═════ RECORDS PROVIDED

/-!
# BalabanUVNodes ∕ N19 (NE7 proper) — ROAD (iii) AT THE RECORD's KEYS: `UnitFactorisation.fac` ALONE keys every level (`prodObs S k os = prodW ∘ A_k`), the two-key
# collapse of n19-c's `core_of_classSandwich` to ONE unit-lattice observable, and ★ the knit with this seat's MODULE B (`…N19MGFFormAtRecord`, p494399 ∕ v1.1 p497235):
# the dressed `Spine.NE7.Core` FOR F3's CLASS WEIGHTS `classWeightOfDatum₉` from NE7-S_cl on the two class measures of slots pushed to the unit lattice — lens decomp v7 ROW CD-KEYS-REC

Cell `pub-ymgap` (HUMAN RULING D-0062, Track A), R134 ACCELERATION seat `pub-ymgap-dag-n19-d` (strategy s2 «by-name knit at the record»), gen 7, module 26.  Lens decomp v7
(`ym-lens-BalabanUVNodes-decomp/LENS-decomp.md` v7, [LENS-DECOMP-V7] INBOX l.16660 05:11Z, M28 ∕ F5; ROW CD-KEYS-REC «→ dag-n19-d g7: lift sketch v7 §A (:44–:165) into
`Thm/BalabanUVNodesN19ClassSandwichAtRecord.lean` … add the θ₁₂-of-record ∕ live-selector faces by swapping `_of_ppSelId` for :192 ∕ :339; value: road (iii)'s N19 face at the record BY
NAME modulo `hS`; size S; zero estimate content (say so)»; sketch `lean/LensDecompNE7v7.sketch.lean` §A farm rc 0) — §A LIFTED HERE decl by decl (CREDITED; `prodW` INLINED as
`fun u => (os.map fun o => N.W o u).prod` so the file stays theorems-only), plus §4 the three further faces of MODULE B the row names.  Filed `--kind proof --supports
stmt-QuantumFields-19912 --as helper` (K3‴ `SpineGivenEndpointR13`; lane per lens V63 until dag-lead's KEY line).  COUNT-NEUTRAL.  THEOREMS ONLY; no Theses import; edits nothing.

WHY (lens v7 M28).  n19-c's landed unit-lattice collapse `N19ClassSandwichRoad.core_of_classSandwich_atUnit` (p496221 §4) is keyed `(K, K+1)` through `NestedFactorisation.nest`; MODULE B's
class weights are keyed by ARBITRARY run parameters `(pK K).K`.  `UnitFactorisation.fac : obs k o = W o ∘ A k` ALONE gives `prodObs S k os = (∏_{o ∈ os} W o) ∘ A k` at EVERY level, so ANY
two key levels collapse to one `φ` on `X` — no `nest`, no `B K` — and the record knit is one term: two `exact`s of `mgfForm_classWeightOfDatum₉_of_ppSelId` into `core_of_classSandwich`.
* §1 `prodObs_eq_prodW_comp_A` · `abs_prodW_le_one` · `measurable_prodW` (the `obsVec_eq_comp` analogue for `prodObs`, absent from the tree).
* §2 `core_of_classSandwich_map₂` — ROAD (iii), TWO KEYS: two runs on their OWN field spaces read to ONE `X` by any measurable key maps; NE7-S_cl (spelled out) for the pushed-forward
  class measures ⇒ dressed `Core` for every `t` (`core_of_classSandwich` + ne1 gen 2 `MGFForm.map`).
* §3 `core_of_classSandwich_atKeys` — at general key LEVELS `kA kB : ℕ → ℕ` of ONE scheme with a unit factorisation: MODULE B's output shape verbatim.
* §4 ★ AT THE RECORD: `core_classWeightOfDatum₉_of_classSandwich` (identity selector, laws displayed) · `…_of_classSandwich_of_localBg` (laws from NODE 00's rows (H-U), ζ-measurable,
  `0 ≤ ζ`, `|ζ| ≤ 1`) · `…_of_classSandwich_theta12OfRecord` (at the K0′ witness `θ₀`, ONE displayed hypothesis (H-U)) · `…_of_classSandwich_of_ppSelLive` (director-ym №114 (α) LIVE selector,
  `gK K 0 = g₀ (pK K).K`): two runs of the record keyed by `pA pB : ℕ → RunParams`, the CANONICAL unit factorisation `T4RunLadder.unitFactorisation D hD g₀` of the datum's scheme, and
  NE7-S_cl for the two CLASS MEASURES OF SLOTS pushed to `GaugeField (F.P 0) 0 (SU N)` by `A_{(pA K).K}` ∕ `A_{(pB K).K}` ⇒ the dressed `Spine.NE7.Core` for `classWeightOfDatum₉`, every `t`.

HONEST FRAMING.  ZERO ESTIMATE CONTENT: `hS` (NE7-S_cl at the record's keys — the class-level measure sandwich modulo constants of the two runs' dressed class measures) is road (iii)'s
whole residual, an UNPRINTED two-run statement for d = 4 (lens v6 F3 ∕ v7 F4 ∕ V65: read off DENS_cl⁰, produced by nobody; [Balaban1985UV3] (41) p.266 ∕ (47) p.267 print the Z-level for
d = 3); order arithmetic on measures and integrals; every sandwich is a HYPOTHESIS SHAPE; nothing of Bałaban's instantiated; NE7 ∕ NE1′ NOT PROVED; N19 NOT discharged (0∕1); K3‴ NOT
claimed; counts UNMOVED (typed 28∕28 · discharged 5∕27, A 5∕28); one finite four-torus programme at fixed `ε = L^{−K}` — NOT ℝ⁴, NOT infinite volume, NOT OS, NOT a mass gap, NOT Clay.
0 `def`; 0 `sorry`; standard axioms; no decl below carries a cite tag.
-/

set_option autoImplicit false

══════════

**TASK DETAILS**
Set down the line that contains "d = 3); order" exactly. Do the same for each later line of the data, through the end, and add nothing.

**WRITTEN ANSWER**
d = 3); order arithmetic on measures and integrals; every sandwich is a HYPOTHESIS SHAPE; nothing of Bałaban's instantiated; NE7 ∕ NE1′ NOT PROVED; N19 NOT discharged (0∕1); K3‴ NOT
claimed; counts UNMOVED (typed 28∕28 · discharged 5∕27, A 5∕28); one finite four-torus programme at fixed `ε = L^{−K}` — NOT ℝ⁴, NOT infinite volume, NOT OS, NOT a mass gap, NOT Clay.
0 `def`; 0 `sorry`; standard axioms; no decl below carries a cite tag.
-/

set_option autoImplicit false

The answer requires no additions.